Autoregressive Distillation of Diffusion Transformers

The paper "Autoregressive Distillation of Diffusion Transformers" introduces a novel approach to accelerating the sampling process of diffusion models. Diffusion models are revered for their ability to generate high-resolution images with impressive fidelity, yet their iterative sampling process often poses significant computational challenges. This research addresses this bottleneck by presenting AutoRegressive Distillation (ARD), a method that leverages the historical trajectory provided by the ordinary differential equation (ODE) governing diffusion processes, thus mitigating the issues of exposure bias commonly seen in traditional distillation methods.

Key Innovations

The primary innovation within ARD is its autoregressive approach to distillation. Traditional step distillation methods operate solely on the most recent denoised samples, often leading to exposure bias as estimation errors accumulate. ARD contrasts with this method by utilizing a more comprehensive range of information from the ODE trajectory, providing historical context alongside current estimates. This approach facilitates the inclusion of coarse-grained information from earlier integration stages, ensuring predictions are less susceptible to error propagation.
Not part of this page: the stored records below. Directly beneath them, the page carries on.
import Mathlib
import Summits.QuantumFields.QCD.Theses.MultibosonBridge
import Summits.QuantumFields.QCD.Theorems.MultibosonBridgeAdmissibleRootsBinomialTail
import Summits.QuantumFields.QCD.Theorems.MultibosonBridgeAdmissibleRootsChebyshevSquare
import Summits.QuantumFields.QCD.Theorems.MultibosonBridgeAdmissibleRootsEstimates

/-!
# `MultibosonBridge.AdmissibleRootsExistR` (item stmt-QuantumFields-10699) — proof

The two-interval approximation with a gap asked for by route MultibosonBridge (QCD sub-problem):
for `0 < ε < 1`, `0 < δ < 1`, `c > 0`, `ℓ` with `ε ℓ² ≥ 64` there are `κ > 0` and a list `l` of
at most `ℓ log(2/δ)` NON-REAL complex numbers with `|t| κ ∏_{z ∈ l} |t - z|² ∈ [1 - δ, 1 + δ]`
for `√ε c ≤ |t| ≤ c` and `≤ 1 + δ` for `|t| ≤ √ε c`.

## Construction (different from the planner's Chebyshev-interpolation "Construction M"; chosen for
## elementary formalisation)

With `x = t/c`, `s = x²`, `y = (1 + ε - 2s)/(1 - ε)`, `r = √ε`, `ρ = (1 - r)/(1 + r)`: for
`s ∈ [ε, 1]`, `y = cos θ ∈ [-1, 1]` and `z = ρ e^{iθ}` has `|1 - z| = 2x/(1 + r)`. The binomial
series `f(z) = (1 - z)^{-1/4} = Σ b_n z^n` has `|f(z)|⁴ = (1 + r)/(2x)`; its truncation
`f_m(z) = Σ_{n ≤ m} b_n z^n` satisfies `|f_m(z)|² = Q(y)` for the real polynomial
`Q = Σ_{j,k ≤ m} b_j b_k ρ^{j+k} T_{j-k}` of degree `m` (Chebyshev `T`). So the real polynomial
`A(t) = Q(y(t²/c²))` of degree `2m` has `x · (2/(1+r)) · A² = |f_m/f|⁴ ∈ [(1-η)⁴, (1+η)⁴]` with
`η = 2ρ^{m+1}` (Abel tail bound + `b_{m+1} ≤ (m+2)^{-3/4}`, helper file *BinomialTail*), while
on the gap `x (2/(1+r)) A² ≤ 1` (termwise positivity at `y = cosh u`, helper file
*ChebyshevSquare*). Finally `q = (2/((1+r)c)) (A² + δ/8) = κ ∏ |t - z|²` over the roots of the
complex polynomial `A + i√(δ/8)`, none of which is real. With `m + 1 = ⌈log(16/δ)/√ε⌉` one has
`η ≤ δ/8` and `2m ≤ ℓ log(2/δ)`.

Main theorem: `Summit.QuantumFields.QCD.Theorems.MultibosonBridge.admissibleRootsExistR_proof`.
No named facts; axioms standard. Nothing about QCD or Yang–Mills themselves is proved here: this
is the approximation-theoretic support item of the route only.
-/

noncomputable section

open scoped BigOperators ComplexConjugate
open Complex Finset Polynomial

namespace Summit.QuantumFields.QCD.Theorems.MultibosonBridge.AdmissibleRoots

/-! ### A positive real polynomial plus a constant as `κ ∏ |x - z|²` over non-real roots -/

/-- For a real polynomial `A` and `T > 0`, the function `A(x)² + T` is `κ ∏_{z ∈ l} |x - z|²`
for some `κ > 0` and a list `l` of at most `deg A` complex numbers, none real (the roots of
`A + i√T`). -/
theorem exists_roots_sq_add (A : ℝ[X]) {T : ℝ} (hT : 0 < T) :
    ∃ (κ : ℝ) (l : List ℂ), 0 < κ ∧ l.length ≤ A.natDegree ∧ (∀ z ∈ l, z.im ≠ 0) ∧
      ∀ x : ℝ, κ * (l.map fun z => ‖(x : ℂ) - z‖ ^ 2).prod = (A.eval x) ^ 2 + T := by
  set τ := Real.sqrt T with hτ
  have hτpos : 0 < τ := Real.sqrt_pos.mpr hT
  have hτsq : τ ^ 2 = T := Real.sq_sqrt hT.le
  set F : ℂ[X] := A.map Complex.ofRealHom + C ((τ : ℂ) * I) with hF
  -- evaluation at real points
  have hFeval : ∀ x : ℝ, F.eval (x : ℂ) = ((A.eval x : ℝ) : ℂ) + (τ : ℂ) * I := by
    intro x
    rw [hF, eval_add, eval_C, eval_map, ← Complex.ofRealHom_eq_coe x, eval₂_hom]
    rfl
  have hFne : F ≠ 0 := by
    intro h
    have h0 := hFeval 0
    rw [h, eval_zero] at h0
    have := congrArg Complex.im h0
    simp at this
    exact hτpos.ne' this.symm
  -- degree
  have hdeg : F.natDegree ≤ A.natDegree := by
    rw [hF]
    refine (natDegree_add_le _ _).trans ?_
    rw [natDegree_C, Nat.max_zero]
    exact natDegree_map_le
  -- splitting over ℂ
  have hcard : F.roots.card = F.natDegree := IsAlgClosed.card_roots_eq_natDegree
  have hsplit := C_leadingCoeff_mul_prod_multiset_X_sub_C hcard
  set l : List ℂ := F.roots.toList with hl
  have hlroots : (l : Multiset ℂ) = F.roots := Multiset.coe_toList _
  have hlead : F.leadingCoeff ≠ 0 := leadingCoeff_ne_zero.mpr hFne
  refine ⟨‖F.leadingCoeff‖ ^ 2, l, by positivity, ?_, ?_, ?_⟩
  · rw [hl, Multiset.length_toList, hcard]; exact hdeg
  · intro z hz hzim
    have hz' : z ∈ F.roots := by rw [← hlroots]; exact Multiset.mem_coe.mpr hz
    have hroot : F.eval z = 0 := (mem_roots hFne).mp hz'
    have hzre : z = ((z.re : ℝ) : ℂ) := by
      apply Complex.ext <;> simp [hzim]
    rw [hzre, hFeval] at hroot
    have := congrArg Complex.im hroot
    simp at this
    exact hτpos.ne' this
  · intro x
    have hprodnorm : ∀ (g : ℂ → ℂ) (l' : List ℂ),
        ‖(l'.map g).prod‖ ^ 2 = (l'.map fun z => ‖g z‖ ^ 2).prod := by
      intro g l'
      induction l' with
      | nil => simp
      | cons a t ih => simp [mul_pow, ih]
    have heval : F.eval (x : ℂ) =
        F.leadingCoeff * (l.map fun z => (x : ℂ) - z).prod := by
      conv_lhs => rw [← hsplit]
      rw [eval_mul, eval_C, eval_multiset_prod, Multiset.map_map, ← hlroots, Multiset.map_coe,
        Multiset.prod_coe]
      congr 1
      simp [Function.comp_def]
    have hnorm : ‖F.eval (x : ℂ)‖ ^ 2 = (A.eval x) ^ 2 + T := by
      rw [hFeval, Complex.sq_norm, Complex.normSq_add_mul_I, hτsq]
    rw [← hnorm, heval, norm_mul, mul_pow, hprodnorm]

/-! ### Numerical inequalities -/

/-- `(1+η)^4 ≤ 1 + 5η` and `1 - 4η ≤ (1-η)^4` for `0 ≤ η ≤ 1/8`. -/
theorem pow_four_bounds {η : ℝ} (h0 : 0 ≤ η) (h1 : η ≤ 1 / 8) :
    (1 + η) ^ 4 ≤ 1 + 5 * η ∧ 1 - 4 * η ≤ (1 - η) ^ 4 := by
  constructor
  · nlinarith [mul_nonneg h0 h0, mul_nonneg (mul_nonneg h0 h0) h0,
      mul_nonneg (mul_nonneg h0 h0) (mul_nonneg h0 h0)]
  · nlinarith [mul_nonneg h0 h0, mul_nonneg (mul_nonneg h0 h0) h0,
      mul_nonneg (mul_nonneg h0 h0) (mul_nonneg h0 h0)]

/-- **Parameter choice.** With `m + 1 = ⌈log(16/δ)/√ε⌉`: `(m+1)√ε ≥ 1`, `2ρ^{m+1} ≤ δ/8`
(`ρ = (1-√ε)/(1+√ε) ≤ 1 - √ε ≤ e^{-√ε}`), and `2m ≤ ℓ log(2/δ)` (as `√ε ℓ ≥ 8` and
`log(16/δ) ≤ 4 log(2/δ)`). -/
theorem exists_params {ε δ : ℝ} {ℓ : ℕ} (hε0 : 0 < ε) (hε1 : ε < 1) (hδ0 : 0 < δ) (hδ1 : δ < 1)
    (hℓ : 64 ≤ ε * (ℓ : ℝ) ^ 2) :
    ∃ m : ℕ, 1 ≤ ((m : ℝ) + 1) * Real.sqrt ε ∧
      2 * ((1 - Real.sqrt ε) / (1 + Real.sqrt ε)) ^ (m + 1) ≤ δ / 8 ∧
      2 * (m : ℝ) ≤ (ℓ : ℝ) * Real.log (2 / δ) := by
  obtain ⟨hr0, hr1⟩ := sqrt_bounds hε0 hε1
  set r := Real.sqrt ε with hr
  set L := Real.log (16 / δ) with hL
  have h16 : (16 : ℝ) ≤ 16 / δ := by
    rw [le_div_iff₀ hδ0]; nlinarith
  have hL1 : 1 ≤ L := by
    rw [hL, Real.le_log_iff_exp_le (by positivity)]
    have := Real.exp_one_lt_d9
    linarith
  have hLpos : 0 < L := by linarith
  set N := ⌈L / r⌉₊ with hN
  have hNge : L / r ≤ (N : ℝ) := Nat.le_ceil _
  have hNpos : 0 < N := Nat.ceil_pos.mpr (div_pos hLpos hr0)
  have hNlt : (N : ℝ) < L / r + 1 := Nat.ceil_lt_add_one (div_pos hLpos hr0).le
  refine ⟨N - 1, ?_, ?_, ?_⟩
  · have hcast : (((N - 1 : ℕ) : ℝ) + 1) = N := by
      rw [Nat.cast_sub (by omega)]; push_cast; ring
    rw [hcast]
    have : L ≤ (N : ℝ) * r := by rwa [div_le_iff₀ hr0] at hNge
    linarith
  · have hN1 : N - 1 + 1 = N := Nat.sub_add_cancel hNpos
    rw [hN1]
    obtain ⟨hρ0, _, hρle⟩ := rho_bounds hε0 hε1
    have h1 : ((1 - r) / (1 + r)) ^ N ≤ (Real.exp (-r)) ^ N := by
      apply pow_le_pow_left₀ hρ0
      exact hρle.trans (by linarith [Real.add_one_le_exp (-r)])
    have h2 : (Real.exp (-r)) ^ N = Real.exp (-(N * r)) := by
      rw [← Real.exp_nat_mul]; ring_nf
    have h3 : Real.exp (-(N * r)) ≤ Real.exp (-L) := by
      rw [Real.exp_le_exp]
      have : L ≤ (N : ℝ) * r := by rwa [div_le_iff₀ hr0] at hNge
      linarith
    have h4 : Real.exp (-L) = δ / 16 := by
      rw [hL, Real.exp_neg, Real.exp_log (by positivity)]
      field_simp
    calc 2 * ((1 - r) / (1 + r)) ^ N ≤ 2 * Real.exp (-L) := by
          linarith [h1.trans (h2.le.trans h3)]
      _ = δ / 8 := by rw [h4]; ring
  · -- 2m ≤ 2 L / r ≤ L ℓ / 4 ≤ ℓ log (2/δ)
    have hm : ((N - 1 : ℕ) : ℝ) ≤ L / r := by
      rw [Nat.cast_sub (by omega)]; push_cast; linarith
    have hrl : 8 ≤ r * ℓ := by
      have h64 : Real.sqrt 64 ≤ Real.sqrt (ε * (ℓ : ℝ) ^ 2) := Real.sqrt_le_sqrt hℓ
      rw [show (64 : ℝ) = 8 ^ 2 by norm_num, Real.sqrt_sq (by norm_num),
        Real.sqrt_mul hε0.le, Real.sqrt_sq (by positivity)] at h64
      exact h64
    have hlog2 : Real.log 2 ≤ Real.log (2 / δ) := by
      apply Real.log_le_log (by norm_num)
      rw [le_div_iff₀ hδ0]; nlinarith
    have hLle : L ≤ 4 * Real.log (2 / δ) := by
      have : L = 3 * Real.log 2 + Real.log (2 / δ) := by
        rw [hL, show (16 : ℝ) / δ = 2 ^ 3 * (2 / δ) by ring, Real.log_mul (by norm_num)
          (by positivity), Real.log_pow]
        push_cast; ring
      linarith
    have hLr : L / r ≤ L * ℓ / 8 := by
      rw [div_le_div_iff₀ hr0 (by norm_num)]
      nlinarith
    calc 2 * (((N - 1 : ℕ) : ℝ)) ≤ 2 * (L * ℓ / 8) := by linarith
      _ = (ℓ : ℝ) * (L / 4) := by ring
      _ ≤ (ℓ : ℝ) * Real.log (2 / δ) := by
          apply mul_le_mul_of_nonneg_left _ (by positivity)
          linarith
/-! ### Assembly -/

/-- The quantity splits as the band/gap term plus a small constant term:
`|t| · (2/((1+r)c)) (Qy² + δ/8) = √s (2/(1+r)) Qy² + (|t|/c)(2/(1+r)) δ/8` with `s = t²/c²`. -/
theorem split_identity {r c δ : ℝ} (hc : 0 < c) (hr : 0 < 1 + r) (t Qy : ℝ) :
    |t| * (2 / ((1 + r) * c) * (Qy ^ 2 + δ / 8)) =
      Real.sqrt (t ^ 2 / c ^ 2) * (2 / (1 + r)) * Qy ^ 2 + |t| / c * (2 / (1 + r)) * (δ / 8) := by
  rw [Real.sqrt_div (sq_nonneg t), Real.sqrt_sq_eq_abs, Real.sqrt_sq hc.le]
  field_simp

end AdmissibleRoots

open AdmissibleRoots in
/-- **Item stmt-QuantumFields-10699 (`MultibosonBridge.AdmissibleRootsExistR`).** For
`0 < ε < 1`, `0 < δ < 1`, `c > 0` and `ℓ` with `ε ℓ² ≥ 64` there are `κ > 0` and a list `l` of at
most `ℓ log(2/δ)` non-real complex numbers with `|t| κ ∏_{z∈l} |t - z|² ∈ [1 - δ, 1 + δ]` for
`√ε c ≤ |t| ≤ c` and `≤ 1 + δ` for `|t| ≤ √ε c`. Construction: `l` = roots of `A + i√(δ/8)` where
`A(t) = Q(y(t²/c²))`, `Q = Σ_{j,k≤m} b_j b_k ρ^{j+k} T_{j-k}` the Chebyshev modulus-square of the
truncated binomial series of `(1-z)^{-1/4}` at `z = ρe^{iθ}`, `ρ = (1-√ε)/(1+√ε)`,
`m + 1 = ⌈log(16/δ)/√ε⌉`; see the module docstring. (Support item of route MultibosonBridge;
nothing about QCD itself is proved.) -/
theorem admissibleRootsExistR_proof :
    Summit.QuantumFields.QCD.Theses.MultibosonBridge.AdmissibleRootsExistR := by
  unfold Summit.QuantumFields.QCD.Theses.MultibosonBridge.AdmissibleRootsExistR
  intro ε δ c ℓ hε0 hε1 hδ0 hδ1 hc hℓ
  obtain ⟨m, hm1, hm2, hm3⟩ := exists_params hε0 hε1 hδ0 hδ1 hℓ
  obtain ⟨hr0, hr1⟩ := sqrt_bounds hε0 hε1
  obtain ⟨hρ0, hρ1, hρle⟩ := rho_bounds hε0 hε1
  set r := Real.sqrt ε with hr
  set ρ := (1 - r) / (1 + r) with hρ
  set w : ℕ → ℝ := fun j => Ring.multichoose (1 / 4 : ℝ) j * ρ ^ j with hw
  set Q : ℝ[X] := ∑ j ∈ range (m + 1), ∑ k ∈ range (m + 1),
    C (w j * w k) * Chebyshev.T ℝ ((j : ℤ) - k) with hQ
  set A : ℝ[X] := Q.comp (C ((1 + ε) / (1 - ε)) - C (2 / ((1 - ε) * c ^ 2)) * X ^ 2) with hA
  have hT : (0 : ℝ) < δ / 8 := by positivity
  obtain ⟨κA, l, hκA, hlen, him, hprod⟩ := exists_roots_sq_add A hT
  have h1r : 0 < 1 + r := by linarith
  have hη0 : 0 ≤ 2 * ρ ^ (m + 1) := by positivity
  have hη1 : 2 * ρ ^ (m + 1) ≤ 1 / 8 := by linarith
  obtain ⟨h5, h4⟩ := pow_four_bounds hη0 hη1
  -- evaluation of A
  have heval : ∀ t : ℝ, A.eval t = Q.eval ((1 + ε - 2 * (t ^ 2 / c ^ 2)) / (1 - ε)) := by
    intro t
    rw [hA, eval_comp]
    congr 1
    simp only [eval_sub, eval_mul, eval_C, eval_pow, eval_X]
    have h1 : (1 - ε) ≠ 0 := by linarith
    field_simp
  -- the key identity for the product
  have hkey : ∀ t : ℝ, |t| * (2 / ((1 + r) * c) * κA * (l.map fun z => ‖(t : ℂ) - z‖ ^ 2).prod) =
      Real.sqrt (t ^ 2 / c ^ 2) * (2 / (1 + r)) *
          (Q.eval ((1 + ε - 2 * (t ^ 2 / c ^ 2)) / (1 - ε))) ^ 2 +
        |t| / c * (2 / (1 + r)) * (δ / 8) := by
    intro t
    rw [mul_assoc (2 / ((1 + r) * c)), hprod t, heval t, split_identity hc h1r]
  -- the small constant term
  have hsmall : ∀ t : ℝ, |t| ≤ c → 0 ≤ |t| / c * (2 / (1 + r)) * (δ / 8) ∧
      |t| / c * (2 / (1 + r)) * (δ / 8) ≤ δ / 4 := by
    intro t ht
    refine ⟨by positivity, ?_⟩
    have h1 : |t| / c ≤ 1 := by rw [div_le_one hc]; exact ht
    have h2 : 2 / (1 + r) ≤ 2 := by rw [div_le_iff₀ h1r]; linarith
    calc |t| / c * (2 / (1 + r)) * (δ / 8) ≤ 1 * 2 * (δ / 8) := by
          gcongr
      _ = δ / 4 := by ring
  refine ⟨2 / ((1 + r) * c) * κA, l, by positivity, ?_, him, ?_, ?_⟩
  · -- length bound
    have hdegQ : Q.natDegree ≤ m := natDegree_sqPoly_le w m
    have hdeg2 : (C ((1 + ε) / (1 - ε)) - C (2 / ((1 - ε) * c ^ 2)) * X ^ 2 : ℝ[X]).natDegree ≤ 2 := by
      refine (natDegree_sub_le _ _).trans ?_
      rw [natDegree_C, Nat.zero_max]
      exact natDegree_C_mul_X_pow_le _ _
    have hdegA : A.natDegree ≤ m * 2 := natDegree_comp_le.trans (Nat.mul_le_mul hdegQ hdeg2)
    have hlen' : (l.length : ℝ) ≤ 2 * (m : ℝ) := by
      have : l.length ≤ m * 2 := hlen.trans hdegA
      have := (Nat.cast_le (α := ℝ)).mpr this
      push_cast at this
      linarith
    exact hlen'.trans hm3
  · -- the band √ε c ≤ |t| ≤ c
    intro t ht1 ht2
    have htc : r ≤ |t| / c := by rw [le_div_iff₀ hc]; linarith
    have htc' : |t| / c ≤ 1 := by rw [div_le_one hc]; exact ht2
    have hs : t ^ 2 / c ^ 2 = (|t| / c) ^ 2 := by rw [div_pow, sq_abs]
    have hs0 : ε ≤ t ^ 2 / c ^ 2 := by
      rw [hs]
      have : r ^ 2 = ε := Real.sq_sqrt hε0.le
      nlinarith
    have hs1 : t ^ 2 / c ^ 2 ≤ 1 := by
      rw [hs]; nlinarith [abs_nonneg t, hc]
    obtain ⟨hlo, hhi⟩ := band_estimate hε0 hε1 m hm1 (by linarith) w (fun j => rfl) hs0 hs1
    obtain ⟨hsm0, hsm1⟩ := hsmall t ht2
    rw [hkey t]
    constructor
    · linarith
    · linarith
  · -- the gap |t| ≤ √ε c
    intro t ht
    rcases eq_or_ne t 0 with h0 | h0
    · subst h0
      simp only [abs_zero, zero_mul]
      linarith
    · have htpos : 0 < |t| := abs_pos.mpr h0
      have hs : t ^ 2 / c ^ 2 = (|t| / c) ^ 2 := by rw [div_pow, sq_abs]
      have hs0 : 0 < t ^ 2 / c ^ 2 := by positivity
      have hs1 : t ^ 2 / c ^ 2 ≤ ε := by
        rw [hs]
        have h1 : |t| / c ≤ r := by rw [div_le_iff₀ hc]; linarith
        have h2 : 0 ≤ |t| / c := by positivity
        have : r ^ 2 = ε := Real.sq_sqrt hε0.le
        nlinarith
      have hgap := gap_estimate hε0 hε1 m w (fun j => rfl) hs0 hs1
      have htc : |t| ≤ c := by nlinarith
      obtain ⟨hsm0, hsm1⟩ := hsmall t htc
      rw [hkey t]
      linarith

end Summit.QuantumFields.QCD.Theorems.MultibosonBridge

end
The architectural design is another cornerstone of this paper. ARD modifies the diffusion transformer teacher architecture by introducing token-wise time embeddings to discern each input's timeline within the trajectory. Additionally, it applies a block-wise causal attention mask, allowing the transformer to attend to multiple inputs simultaneously. This multi-input accommodation is essential for enabling autoregressive processing of the historical sample trajectory, promoting better prediction outcomes throughout the denoising process.

Results and Implications

The empirical results demonstrated the effectiveness of ARD in various generation tasks, most notably in class-conditioned generation on ImageNet and text-to-image synthesis. Notably, the proposed ARD model achieved a significant reduction in FID degradation — a metric indicating generative quality — compared to step distillation baselines. The method achieved an FID of 1.84 on ImageNet 256 in only four steps, representing a considerable efficiency breakthrough with minimal additional computational expense (1.1% extra FLOPs).
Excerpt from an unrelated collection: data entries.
import Literature.NumberTheory.Sieve.FordAsymptoticSieve
import Literature.NumberTheory.LFunctions.PrimeNumberTheoremErrorTermProofs
import Mathlib.NumberTheory.Chebyshev
import Mathlib.Analysis.SpecialFunctions.Pow.Real
import HarnessLib

/-!
# Ford's counterexamples to a fixed-level asymptotic sieve: prime sums on the logarithmic scale

Topic `Literature/NumberTheory/Sieve`, companion of `FordAsymptoticSieve.lean` (the named fact
`Literature.NumberTheory.Sieve.Ford2004_localConstruction` = [Ford2004] Theorem 3 with the choice
of `f_{1_M}` of the proof of Theorem 1). Source: K. Ford, *On Bombieri's asymptotic sieve*, Trans.
Amer. Math. Soc. **357** (2005) 1663–1674 (arXiv math/0401215) [Ford2004], §2, Lemma 2.1
(the prime number theorem with the de la Vallée Poussin error term, "the only analytic tool we
require") and Lemma 2.2 (sums of smooth functions of `log p_i/log n` over `n = p_1⋯p_r` in a
short interval).

This file PROVES the two one-prime ingredients of Lemma 2.2 in the form used by the tree's
formalisation of Theorem 3 (interval `(y, y(1+η)]`, `η = e^{−c₁√log x}` = `Ford2004.eta c₁ x`,
logarithmic variable `t_p = log p/log x` = `Ford2004.tOf x p`, weights `t_p G(t_p)` with `G`
Lipschitz — on so short an interval no partial summation is needed):

* `Ford2004.shortSum_est` — Lemma 2.2 for `r = 1`:
  `∑_{y < p ≤ y(1+η)} t_p G(t_p) = (yη/log x) G(log y/log x) + O((CS + K(1+C)) yη²/log x)` for
  `y ≥ x^{ε/2}`, `c₁ ≤ c√ε/4`, from `|ϑ(u) − u| ≤ C u e^{−c√log u}` (the tree's PROVED
  `Literature.NumberTheory.LFunctions.ChebyshevThetaDeLaValleePoussin_holds` supplies such
  `c, C`; here they are hypotheses so that the dependence of all constants is explicit);
* `Ford2004.longSum_est` — the partial-summation step of the induction in Lemma 2.2:
  `∑_{p ≤ x²} (t_p/p) F(t_p) = ∫ F + O((A₁ S + A₂ K) η)` for `F` `K`-Lipschitz, bounded by `S`,
  living on `[ε, 2]`; proved WITHOUT Mertens' theorems by cutting `(x^{ε/2}, x²]` into the
  `≤ 5 log x/η` multiplicative cells `(u_i, u_i(1+η)]`, applying `shortSum_est` on each and
  comparing the Riemann sum of step `log(1+η)/log x` with the integral
  (`norm_riemannSum_sub_integral_le`);
* bookkeeping: `primesIn`, `theta_sub_theta_eq_sum`, `card_primesIn_window_le`
  (`#{y < p ≤ y(1+η)} ≤ (1+3C) yη/log y`), `grid_bounds`, `sum_eq_sum_cells`.

Everything here is a theorem (plus the notations `tOf`, `primesIn`, `A₁`, `A₂`); no named facts.
The `r`-fold statement of Lemma 2.2 is `Ford2004.primeSum_est` in
`FordAsymptoticSieveLemma22.lean`.

## References

* K. Ford, *On Bombieri's asymptotic sieve*, Trans. AMS 357 (2005), 1663–1674, §2, Lemmas 2.1–2.2
  [Ford2004].
* H. L. Montgomery, R. C. Vaughan, *Multiplicative Number Theory I*, CUP 2007, Thm 6.9 (the error
  term `x e^{−c√log x}`) [MontgomeryVaughan2007].
-/

noncomputable section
These achievements underscore ARD's potential to reshape performance efficiency in high-resolution image synthesis. By permitting fewer steps due to enhanced error handling and historical context utilization, ARD offers substantial improvements in computational scalability — a trait increasingly sought after given the rising demand for high-quality, rapid image generation. The framework's adaptability to larger contexts and broader generative scenarios suggests possible expansions and integrations with other large-scale diffusion models.

Future Directions

The implications of ARD extend into broader realms of generative AI. Future developments may explore integrating this autoregressive technique with alternative model architectures or applying it across different domains requiring efficient generative processes. Additionally, investigating enhanced time embedding strategies or nuanced attention mechanisms could further refine performance and adaptability across various architectures.

Moreover, ARD's extension into high-resolution generative tasks presents opportunities for revisiting foundational aspects of diffusion models. The authors' approach signifies an advantageous alignment towards more robust generative mechanisms capable of balancing fidelity and computational efficiency, hinting at potential optimization strategies around the interplay of historical and current data synthesis.

In summary, "Autoregressive Distillation of Diffusion Transformers" presents a compelling methodology for reconciling the computation-intensive demands of diffusion models with practical efficiency enhancements. This research marks a significant stride in generative AI, proffering a framework that not only amplifies performance metrics but also sets the stage for future exploratory avenues in AI-driven content creation.